/-- **THE GLUE THEOREM OF THE SPLIT** `SkeletonJ1L ⇐ TangentSkeletonNearStraightL, Clause13NearStraightL, NormalBlockMatchedL`,
with the three children written out in route vocabulary exactly as filed (`--glue-by` target). [folklore] -/
theorem skeletonJ1L_of_subs :
    (open Literature.Analysis.FluidPDE in ∀ (N : ℕ) (δd ρd Λd Rwd θd mw : ℝ) (p t : Fin N → EuclideanSpace ℝ (Fin 3)) (γ : Fin N → ℝ) (α : ℝ) (s₀ : Fin N → ℝ), 0 < N → 0 < δd → 0 < ρd → 0 < Rwd → 0 < θd → 0 < mw → ((∀ j, ‖t j‖ = 1) ∧ (∀ j k, j ≠ k → ∀ τ σ : ℝ, ρd ≤ ‖(p j + τ • t j) - (p k + σ • t k)‖) ∧ (∀ j, |⟪t j, EuclideanSpace.single 2 1⟫_ℝ| ≤ 1 - θd) ∧ (θd ≤ |α| ∧ |α| ≤ θd⁻¹ ∧ ∀ j, θd ≤ |γ j| ∧ |γ j| ≤ θd⁻¹) ∧ (∀ j, ‖p j + s₀ j • t j‖ ≤ Rwd) ∧ (∀ W : Fin N → ℝ → ℝ, (∀ j s, W j s = ⟪(∑ k ∈ Finset.univ.erase j, (γ k / (2 * Real.pi)) • ((‖(p j + s • t j - p k) - ⟪p j + s • t j - p k, t k⟫_ℝ • t k‖ ^ 2)⁻¹ • cross (t k) ((p j + s • t j - p k) - ⟪p j + s • t j - p k, t k⟫_ℝ • t k))) + (1 / 2 : ℝ) • (p j + s • t j) - α • cross (EuclideanSpace.single 2 1) (p j + s • t j), t j⟫_ℝ) → ∀ j, W j (s₀ j) = 0 ∧ (∀ s, mw * |s - s₀ j| ≤ |W j s|) ∧ 3 / 2 + δd ≤ deriv (W j) (s₀ j) ∧ (∀ s, |deriv (W j) s| ≤ Λd))) → (∀ j k, j ≠ k → |⟪t j, t k⟫_ℝ| ≤ 1 - θd) → ∃ (δ ρ K Λ Rw cg θ₀ KA Rb₁ : ℝ), 0 < δ ∧ 0 < ρ ∧ 0 < Rw ∧ 0 < cg ∧ 0 < θ₀ ∧ 0 < Rb₁ ∧ 2 * K * ρ ≤ 1 ∧ ∀ Rb : ℝ, 0 < Rb → Rb ≤ Rb₁ → ∃ Γ₂ : ℝ, ∀ Γ : ℝ, Γ₂ ≤ Γ → ∃ (X : Fin N → ℝ → EuclideanSpace ℝ (Fin 3)) (w : Fin N → ℝ → ℝ) (c : Fin N → ℝ) (Aa : Fin N → ℝ → ℝ), (∀ (u:(Fin N → ℝ → EuclideanSpace ℝ (Fin 3)) → EuclideanSpace ℝ (Fin 3) → EuclideanSpace ℝ (Fin 3)) (v:EuclideanSpace ℝ (Fin 3) → EuclideanSpace ℝ (Fin 3)) (A:Fin N → (EuclideanSpace ℝ (Fin 3) →L[ℝ] EuclideanSpace ℝ (Fin 3))) (T:(Fin N → ℝ → EuclideanSpace ℝ (Fin 3)) → Fin N → ℝ → EuclideanSpace ℝ (Fin 3)), (∀ Z y, u Z y = ∑ k, (Γ*γ k/(4*Real.pi))•∫ σ:ℝ, ((‖y-Z k σ‖^2+Real.exp (-(1+Real.eulerMascheroniConstant-Real.log 2))*Aa k σ)^(3/2:ℝ))⁻¹•cross (deriv (Z k) σ) (y-Z k σ))→(∀ y, v y = u X y+(1/2:ℝ)•y-α•cross (EuclideanSpace.single 2 1) y)→(∀ j, A j = fderiv ℝ v (X j (c j)))→(∀ Z j τ, T Z j τ = (u Z (Z j τ)+(1/2:ℝ)•Z j τ-α•cross (EuclideanSpace.single 2 1) (Z j τ))-(⟪u Z (Z j τ)+(1/2:ℝ)•Z j τ-α•cross (EuclideanSpace.single 2 1) (Z j τ), deriv (Z j) τ⟫_ℝ/‖deriv (Z j) τ‖^2)•deriv (Z j) τ)→(α ≠ 0 ∧ (∀ j, γ j ≠ 0) ∧ (∀ j, ContDiff ℝ 2 (X j) ∧ Differentiable ℝ (w j)∧(∀ τ, ‖deriv (X j) τ‖ = 1)∧(∀ τ, ‖iteratedDeriv 2 (X j) τ‖*√Γ≤K) ∧ Tendsto (fun τ => ‖X j τ‖) (cocompact ℝ) atTop) ∧ (∀ j k, j ≠ k → ∀ τ σ, ρ*√Γ≤‖X j τ-X k σ‖) ∧ (∀ j τ σ, ρ*√Γ≤|τ-σ| → cg*ρ*√Γ≤‖X j τ-X j σ‖) ∧ (∀ j τ, cg*|τ-c j|≤Rw*√Γ+‖X j τ‖) ∧ (∀ j τ, w j τ = ⟪v (X j τ), deriv (X j) τ⟫_ℝ) ∧ (∀ j τ, ‖X j τ‖≤Rb*√(Γ*Real.log Γ) → v (X j τ) = w j τ•deriv (X j) τ) ∧ (∀ j, ‖X j (c j)‖≤Rw*√Γ) ∧ (∀ j, |⟪deriv (X j) (c j), EuclideanSpace.single 2 1⟫_ℝ|≤1-θ₀) ∧ (θ₀≤|α| ∧ |α|≤θ₀⁻¹ ∧ ∀ j, θ₀≤|γ j| ∧ |γ j|≤θ₀⁻¹) ∧ (∀ j, w j (c j) = 0 ∧ (∀ τ, w j τ = 0 → τ = c j) ∧ 3/2+δ≤deriv (w j) (c j) ∧ deriv (w j) (c j)≤Λ) ∧ (∀ j, Differentiable ℝ (Aa j) ∧ (∀ τ, 0 < Aa j τ) ∧ 1≤KA*Aa j (c j) ∧ ∀ τ, ‖X j τ‖≤2*Rb*√(Γ*Real.log Γ) → Aa j τ = Aa j (c j)) ∧ (∀ j τ, Rw^2*Γ*Aa j τ≤KA*(Rw^2*Γ+‖X j τ‖^2)))) ∧ ((∀ j τ σ, ‖deriv (X j) τ - deriv (X j) σ‖ ≤ Rb) ∧ (∀ j τ, |deriv (w j) τ| ≤ Λ) ∧ (∀ j τ, Λ⁻¹ ≤ Aa j τ))) →
    (open Literature.Analysis.FluidPDE in ∀ (N : ℕ) (δ ρ K Λ Rw cg θ₀ KA : ℝ), 0 < N → 0 < δ → 0 < ρ → 0 < Rw → 0 < cg → 0 < θ₀ → ∃ Rb₀ : ℝ, 0 < Rb₀ ∧ ∀ Rb : ℝ, 0 < Rb → Rb ≤ Rb₀ → ∃ (a b cnd Γ₀ : ℝ), 0 ≤ a ∧ 0 < cnd ∧ ∀ Γ : ℝ, Γ₀ ≤ Γ → ∀ (γ : Fin N → ℝ) (α : ℝ) (X : Fin N → ℝ → EuclideanSpace ℝ (Fin 3)) (w : Fin N → ℝ → ℝ) (c : Fin N → ℝ) (Aa : Fin N → ℝ → ℝ), (∀ (u:(Fin N → ℝ → EuclideanSpace ℝ (Fin 3)) → EuclideanSpace ℝ (Fin 3) → EuclideanSpace ℝ (Fin 3)) (v:EuclideanSpace ℝ (Fin 3) → EuclideanSpace ℝ (Fin 3)) (A:Fin N → (EuclideanSpace ℝ (Fin 3) →L[ℝ] EuclideanSpace ℝ (Fin 3))) (T:(Fin N → ℝ → EuclideanSpace ℝ (Fin 3)) → Fin N → ℝ → EuclideanSpace ℝ (Fin 3)), (∀ Z y, u Z y = ∑ k, (Γ*γ k/(4*Real.pi))•∫ σ:ℝ, ((‖y-Z k σ‖^2+Real.exp (-(1+Real.eulerMascheroniConstant-Real.log 2))*Aa k σ)^(3/2:ℝ))⁻¹•cross (deriv (Z k) σ) (y-Z k σ))→(∀ y, v y = u X y+(1/2:ℝ)•y-α•cross (EuclideanSpace.single 2 1) y)→(∀ j, A j = fderiv ℝ v (X j (c j)))→(∀ Z j τ, T Z j τ = (u Z (Z j τ)+(1/2:ℝ)•Z j τ-α•cross (EuclideanSpace.single 2 1) (Z j τ))-(⟪u Z (Z j τ)+(1/2:ℝ)•Z j τ-α•cross (EuclideanSpace.single 2 1) (Z j τ), deriv (Z j) τ⟫_ℝ/‖deriv (Z j) τ‖^2)•deriv (Z j) τ)→(α ≠ 0 ∧ (∀ j, γ j ≠ 0) ∧ (∀ j, ContDiff ℝ 2 (X j) ∧ Differentiable ℝ (w j)∧(∀ τ, ‖deriv (X j) τ‖ = 1)∧(∀ τ, ‖iteratedDeriv 2 (X j) τ‖*√Γ≤K) ∧ Tendsto (fun τ => ‖X j τ‖) (cocompact ℝ) atTop) ∧ (∀ j k, j ≠ k → ∀ τ σ, ρ*√Γ≤‖X j τ-X k σ‖) ∧ (∀ j τ σ, ρ*√Γ≤|τ-σ| → cg*ρ*√Γ≤‖X j τ-X j σ‖) ∧ (∀ j τ, cg*|τ-c j|≤Rw*√Γ+‖X j τ‖) ∧ (∀ j τ, w j τ = ⟪v (X j τ), deriv (X j) τ⟫_ℝ) ∧ (∀ j τ, ‖X j τ‖≤Rb*√(Γ*Real.log Γ) → v (X j τ) = w j τ•deriv (X j) τ) ∧ (∀ j, ‖X j (c j)‖≤Rw*√Γ) ∧ (∀ j, |⟪deriv (X j) (c j), EuclideanSpace.single 2 1⟫_ℝ|≤1-θ₀) ∧ (θ₀≤|α| ∧ |α|≤θ₀⁻¹ ∧ ∀ j, θ₀≤|γ j| ∧ |γ j|≤θ₀⁻¹) ∧ (∀ j, w j (c j) = 0 ∧ (∀ τ, w j τ = 0 → τ = c j) ∧ 3/2+δ≤deriv (w j) (c j) ∧ deriv (w j) (c j)≤Λ) ∧ (∀ j, Differentiable ℝ (Aa j) ∧ (∀ τ, 0 < Aa j τ) ∧ 1≤KA*Aa j (c j) ∧ ∀ τ, ‖X j τ‖≤2*Rb*√(Γ*Real.log Γ) → Aa j τ = Aa j (c j)) ∧ (∀ j τ, Rw^2*Γ*Aa j τ≤KA*(Rw^2*Γ+‖X j τ‖^2)))) → ((∀ j τ σ, ‖deriv (X j) τ - deriv (X j) σ‖ ≤ Rb) ∧ (∀ j τ, |deriv (w j) τ| ≤ Λ) ∧ (∀ j τ, Λ⁻¹ ≤ Aa j τ)) → (∀ (u:(Fin N → ℝ → EuclideanSpace ℝ (Fin 3)) → EuclideanSpace ℝ (Fin 3) → EuclideanSpace ℝ (Fin 3)) (v:EuclideanSpace ℝ (Fin 3) → EuclideanSpace ℝ (Fin 3)) (A:Fin N → (EuclideanSpace ℝ (Fin 3) →L[ℝ] EuclideanSpace ℝ (Fin 3))) (T:(Fin N → ℝ → EuclideanSpace ℝ (Fin 3)) → Fin N → ℝ → EuclideanSpace ℝ (Fin 3)), (∀ Z y, u Z y = ∑ k, (Γ*γ k/(4*Real.pi))•∫ σ:ℝ, ((‖y-Z k σ‖^2+Real.exp (-(1+Real.eulerMascheroniConstant-Real.log 2))*Aa k σ)^(3/2:ℝ))⁻¹•cross (deriv (Z k) σ) (y-Z k σ))→(∀ y, v y = u X y+(1/2:ℝ)•y-α•cross (EuclideanSpace.single 2 1) y)→(∀ j, A j = fderiv ℝ v (X j (c j)))→(∀ Z j τ, T Z j τ = (u Z (Z j τ)+(1/2:ℝ)•Z j τ-α•cross (EuclideanSpace.single 2 1) (Z j τ))-(⟪u Z (Z j τ)+(1/2:ℝ)•Z j τ-α•cross (EuclideanSpace.single 2 1) (Z j τ), deriv (Z j) τ⟫_ℝ/‖deriv (Z j) τ‖^2)•deriv (Z j) τ)→(∀ Y:Fin N → ℝ → EuclideanSpace ℝ (Fin 3), (∀ j, ContDiff ℝ 2 (Y j))→(∀ j τ, ⟪Y j τ, deriv (X j) τ⟫_ℝ = 0) → (∀ j τ, Rb*√(Γ*Real.log Γ) < ‖X j τ‖ → Y j τ = 0) → ∑ j, ⟪Y j (c j), cross (EuclideanSpace.single 2 1) (X j (c j))⟫_ℝ = 0 → (∀ j τ, ‖Y j τ‖+‖deriv (Y j) τ‖+‖iteratedDeriv 2 (Y j) τ‖≤(1+|τ-c j|)^b) → ∀ L:ℝ, (∀ j τ, ‖deriv (fun s:ℝ => T (fun k σ => X k σ+s•Y k σ) j τ) 0‖≤L*(1+|τ-c j|)^a) → ∀ j τ, ‖Y j τ‖≤cnd*L*(1+|τ-c j|)^b))) →
    (open Literature.Analysis.FluidPDE in ∀ (N : ℕ) (δ ρ K Λ Rw Rb cg θ₀ KA : ℝ), 0 < N → 0 < δ → 0 < ρ → 0 < Rw → 0 < Rb → 0 < cg → 0 < θ₀ → 2 * K * ρ ≤ 1 → ∃ Γ₀ : ℝ, ∀ Γ : ℝ, Γ₀ ≤ Γ → ∀ (γ : Fin N → ℝ) (α : ℝ) (X : Fin N → ℝ → EuclideanSpace ℝ (Fin 3)) (w : Fin N → ℝ → ℝ) (c : Fin N → ℝ) (Aa : Fin N → ℝ → ℝ), (∀ (u:(Fin N → ℝ → EuclideanSpace ℝ (Fin 3)) → EuclideanSpace ℝ (Fin 3) → EuclideanSpace ℝ (Fin 3)) (v:EuclideanSpace ℝ (Fin 3) → EuclideanSpace ℝ (Fin 3)) (A:Fin N → (EuclideanSpace ℝ (Fin 3) →L[ℝ] EuclideanSpace ℝ (Fin 3))) (T:(Fin N → ℝ → EuclideanSpace ℝ (Fin 3)) → Fin N → ℝ → EuclideanSpace ℝ (Fin 3)), (∀ Z y, u Z y = ∑ k, (Γ*γ k/(4*Real.pi))•∫ σ:ℝ, ((‖y-Z k σ‖^2+Real.exp (-(1+Real.eulerMascheroniConstant-Real.log 2))*Aa k σ)^(3/2:ℝ))⁻¹•cross (deriv (Z k) σ) (y-Z k σ))→(∀ y, v y = u X y+(1/2:ℝ)•y-α•cross (EuclideanSpace.single 2 1) y)→(∀ j, A j = fderiv ℝ v (X j (c j)))→(∀ Z j τ, T Z j τ = (u Z (Z j τ)+(1/2:ℝ)•Z j τ-α•cross (EuclideanSpace.single 2 1) (Z j τ))-(⟪u Z (Z j τ)+(1/2:ℝ)•Z j τ-α•cross (EuclideanSpace.single 2 1) (Z j τ), deriv (Z j) τ⟫_ℝ/‖deriv (Z j) τ‖^2)•deriv (Z j) τ)→(α ≠ 0 ∧ (∀ j, γ j ≠ 0) ∧ (∀ j, ContDiff ℝ 2 (X j) ∧ Differentiable ℝ (w j)∧(∀ τ, ‖deriv (X j) τ‖ = 1)∧(∀ τ, ‖iteratedDeriv 2 (X j) τ‖*√Γ≤K) ∧ Tendsto (fun τ => ‖X j τ‖) (cocompact ℝ) atTop) ∧ (∀ j k, j ≠ k → ∀ τ σ, ρ*√Γ≤‖X j τ-X k σ‖) ∧ (∀ j τ σ, ρ*√Γ≤|τ-σ| → cg*ρ*√Γ≤‖X j τ-X j σ‖) ∧ (∀ j τ, cg*|τ-c j|≤Rw*√Γ+‖X j τ‖) ∧ (∀ j τ, w j τ = ⟪v (X j τ), deriv (X j) τ⟫_ℝ) ∧ (∀ j τ, ‖X j τ‖≤Rb*√(Γ*Real.log Γ) → v (X j τ) = w j τ•deriv (X j) τ) ∧ (∀ j, ‖X j (c j)‖≤Rw*√Γ) ∧ (∀ j, |⟪deriv (X j) (c j), EuclideanSpace.single 2 1⟫_ℝ|≤1-θ₀) ∧ (θ₀≤|α| ∧ |α|≤θ₀⁻¹ ∧ ∀ j, θ₀≤|γ j| ∧ |γ j|≤θ₀⁻¹) ∧ (∀ j, w j (c j) = 0 ∧ (∀ τ, w j τ = 0 → τ = c j) ∧ 3/2+δ≤deriv (w j) (c j) ∧ deriv (w j) (c j)≤Λ) ∧ (∀ j, Differentiable ℝ (Aa j) ∧ (∀ τ, 0 < Aa j τ) ∧ 1≤KA*Aa j (c j) ∧ ∀ τ, ‖X j τ‖≤2*Rb*√(Γ*Real.log Γ) → Aa j τ = Aa j (c j)) ∧ (∀ j τ, Rw^2*Γ*Aa j τ≤KA*(Rw^2*Γ+‖X j τ‖^2)))) → ((∀ j τ σ, ‖deriv (X j) τ - deriv (X j) σ‖ ≤ Rb) ∧ (∀ j τ, |deriv (w j) τ| ≤ Λ) ∧ (∀ j τ, Λ⁻¹ ≤ Aa j τ)) → (∃ (m n : Fin N → EuclideanSpace ℝ (Fin 3)), ∀ (u:(Fin N → ℝ → EuclideanSpace ℝ (Fin 3)) → EuclideanSpace ℝ (Fin 3) → EuclideanSpace ℝ (Fin 3)) (v:EuclideanSpace ℝ (Fin 3) → EuclideanSpace ℝ (Fin 3)) (A:Fin N → (EuclideanSpace ℝ (Fin 3) →L[ℝ] EuclideanSpace ℝ (Fin 3))) (T:(Fin N → ℝ → EuclideanSpace ℝ (Fin 3)) → Fin N → ℝ → EuclideanSpace ℝ (Fin 3)), (∀ Z y, u Z y = ∑ k, (Γ*γ k/(4*Real.pi))•∫ σ:ℝ, ((‖y-Z k σ‖^2+Real.exp (-(1+Real.eulerMascheroniConstant-Real.log 2))*Aa k σ)^(3/2:ℝ))⁻¹•cross (deriv (Z k) σ) (y-Z k σ))→(∀ y, v y = u X y+(1/2:ℝ)•y-α•cross (EuclideanSpace.single 2 1) y)→(∀ j, A j = fderiv ℝ v (X j (c j)))→(∀ Z j τ, T Z j τ = (u Z (Z j τ)+(1/2:ℝ)•Z j τ-α•cross (EuclideanSpace.single 2 1) (Z j τ))-(⟪u Z (Z j τ)+(1/2:ℝ)•Z j τ-α•cross (EuclideanSpace.single 2 1) (Z j τ), deriv (Z j) τ⟫_ℝ/‖deriv (Z j) τ‖^2)•deriv (Z j) τ)→(∀ j, Orthonormal ℝ ![deriv (X j) (c j), m j, n j] ∧ ⟪A j (m j), m j⟫_ℝ+⟪A j (n j), n j⟫_ℝ < 0 ∧ ⟪A j (n j), m j⟫_ℝ * ⟪A j (m j), n j⟫_ℝ < ⟪A j (m j), m j⟫_ℝ * ⟪A j (n j), n j⟫_ℝ))) →
    SkeletonJ1L :=
  fun h2 h3 h4 => skeletonJ1L_of_pieces (tangentSkeletonNearStraightL_iff.mp h2) (clause13NearStraightL_iff.mp h3)
    (normalBlockMatchedL_iff.mp h4)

**What this task involves**
Reproduce the line containing "fun h2 h3 h4" and every line after it. Stop at the last line of the records, and add nothing.

**Answer space**
  fun h2 h3 h4 => skeletonJ1L_of_pieces (tangentSkeletonNearStraightL_iff.mp h2) (clause13NearStraightL_iff.mp h3)
    (normalBlockMatchedL_iff.mp h4)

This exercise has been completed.